Ces considérations sur les tensions Nord/Sud nous font passer à un autre débat inhérent à celui du brevetage du vivant, celui de la « bioprospection » ou « biopiratage » selon le camp où l’on se place. En effet, une autre application du brevetage, et sans doute la plus controversée, consiste à faire breveter le principe actif d’une plante et le faire reconnaître comme une « innovation » alors même que cette substance est parfois connue depuis des millénaires. Des firmes comme Monsanto effectuent des recherches sur les pratiques médicales traditionnelles en Chine, en Amazonie et autres, pour identifier les plantes entrant dans la pharmacopée des peuples indigènes.
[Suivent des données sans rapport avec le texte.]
import Mathlib
import Summits.KontsevichZagierPeriods.Zeta5Search.FamilyTiers
import HarnessLib

/-!
# ζ(5) search — the split of `CellAtlas.FamilyCellB` at its exceptional parameter `t = 5` (HONEST FRAMING: systematic search; no irrationality claim unless certified)

Cell `pub-zeta5`, GEN-2 seat generation 19.  Census g11's family cell B (`RecordCellAtlas.FamilyCellB`: for `t ≥ 5`, `n ≥ 2` and primes
`(t+1)n < p < (t+3/2)n`, `v_p(Cas₇(bFam t n)) ≥ −6`; `t = 11` is the record cell `RecordCellB`, a theorem) is the last of the three census
family cells (A, B, D) that is not yet a tree theorem, and the two halves of its parameter range close by DIFFERENT mechanisms
(REPORT-gen2-g9 §9, P1 g8's README "out of scope: FamilyCellB at t = 5"):

* `t ≥ 6` (`FamilyCellB6`): the AFFINE mechanism of `AtlasCellRecB` (maximal pole order `m = −5`, two orbit types `(−1,−5,1)`,
  `(0,−6,1)`, collinear orbit vectors, moment range `N = 5`), uniformly in `t` — P1 g8's `afffam` analysis reports the cell
  `affine-formal` from `t₀ = 6` with ONE witness class `x = (t+1)n` (6 615 instances, `t ≤ 66`, `n ≤ 30`, 0 exceptions);
* `t = 5` (`FamilyCellBAt5`, the ray `n·(23; 11,…,5)`, primes `6n < p < 13n/2`): the pole order is `6` (deep classes `(0,−6,0)` below the
  affine level) and the cell is instead a ZERO-REGIME TYPE-SPACE WINDOW with `M = 6` (`ResidueLaw.TypeSpaceLawZero`, a theorem): bound
  `6 − 2M = −6` (gen-2 g19, `T1Rays.FamB5WindowZ6` of `FamB5Windows.lean`).

This file only types the two halves and proves that they are EXACTLY the two halves (`familyCellB_of_split` and the two converses).
`p`-adic bookkeeping of rational numbers; nothing here bears on irrationality.
-/

noncomputable section

namespace Summit.KontsevichZagierPeriods.Zeta5Search.FamilyTiers

open Summit.KontsevichZagierPeriods.Zeta5Search.CasoratianValuation (casoratian)
open Summit.KontsevichZagierPeriods.Zeta5Search.CellAtlas (bFam FamilyCellB)

/-- **FamilyCellB from `t = 6`** (the affine half): for `t ≥ 6`, `n ≥ 2` and primes `(t+1)n < p < (t+3/2)n`, `v_p(Cas₇(bFam t n)) ≥ −6`. -/
@[conjecture] def FamilyCellB6 : Prop :=
  ∀ t n p : ℕ, 6 ≤ t → 2 ≤ n → p.Prime → (t + 1) * n < p → 2 * p < (2 * t + 3) * n → casoratian (bFam t n) 7 ≠ 0 →
    (-6 : ℤ) ≤ padicValRat p (casoratian (bFam t n) 7)

/-- **FamilyCellB at `t = 5`** (the zero-regime half; ray `n·(23; 11,10,9,8,7,6,5)`): for `n ≥ 2` and primes `6n < p < 13n/2`,
`v_p(Cas₇(bFam 5 n)) ≥ −6`. -/
@[conjecture] def FamilyCellBAt5 : Prop :=
  ∀ n p : ℕ, 2 ≤ n → p.Prime → 6 * n < p → 2 * p < 13 * n → casoratian (bFam 5 n) 7 ≠ 0 →
    (-6 : ℤ) ≤ padicValRat p (casoratian (bFam 5 n) 7)

/-- **The split**: `FamilyCellB` follows from its `t = 5` slice and its `t ≥ 6` half. -/
theorem familyCellB_of_split (h5 : FamilyCellBAt5) (h6 : FamilyCellB6) : FamilyCellB := by
  intro t n p ht hn hp h1 h2 hne
  rcases Nat.lt_or_ge t 6 with hlt | hge
  · obtain rfl : t = 5 := by omega
    exact h5 n p hn hp (by omega) (by omega) hne
  · exact h6 t n p hge hn hp h1 h2 hne

/-- Converse, `t = 5`: the slice is an instance of `FamilyCellB`. -/
theorem familyCellBAt5_of (h : FamilyCellB) : FamilyCellBAt5 :=
  fun n p hn hp h1 h2 hne => h 5 n p le_rfl hn hp (by omega) (by omega) hne

/-- Converse, `t ≥ 6`: the affine half is a restriction of `FamilyCellB` (so the split is exact). -/
theorem familyCellB6_of (h : FamilyCellB) : FamilyCellB6 :=
  fun t n p ht hn hp h1 h2 hne => h t n p (by omega) hn hp h1 h2 hne

end Summit.KontsevichZagierPeriods.Zeta5Search.FamilyTiers

end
Ensuite les chercheurs analysent la plante utilisée et en isolent le principe actif (i.e. la molécule de la plante qui agit effectivement dans ces pratiques médicales) et Monsanto, ou consorts, finit par breveter cette molécule et les séquences ADN qui codent pour elle. La conséquence du brevetage du vivant est que le produit breveté appartient au détenteur du brevet et que toute personne tiers désirant utiliser ce produit commercialement doit rémunérer financièrement le propriétaire. Ces pratiques sont dénoncées par ceux qui visent à défendre les cultures et savoirs traditionnels ayant mis en évidence les propriétés de ces plantes comme du "biopiratage" industriel. Ainsi, un brevet a été déposé aux Etats-Unis sur la quinoa, une plante originaire des Andes et à forte teneur protéique : il est devenu impossible aux paysans boliviens de l’exporter vers les Etats-Unis sans avoir à verser de royalties ( retrouvez plus d’informations sur le site de l’INRA) Finalement, après des pressions internationales, le brevet est tombé car on a considéré que le produit n’était pas nouveau sur le territoire américain.

C’est là toute l’ambiguïté du débat sur le brevetage du vivant, avec d’un coté une nécessité de protéger les inventions du génie biomoléculaire afin de soutenir la recherche et de l’autre des abus de « piratage » du patrimoine mondial de l’humanité par les entreprises multinationales. Les citoyens doivent donc se mobiliser pour réclamer à leur gouvernement un système d’échange Nord/Sud équitable et protégeant le patrimoine commun de notre planète. Il faut donc une remise en cause du système actuel de droit de propriété intellectuelle sur le vivant afin d’assurer une égalité d’accès aux ressources naturelles pour les générations futures et éviter la servitude alimentaire promise par Monsanto.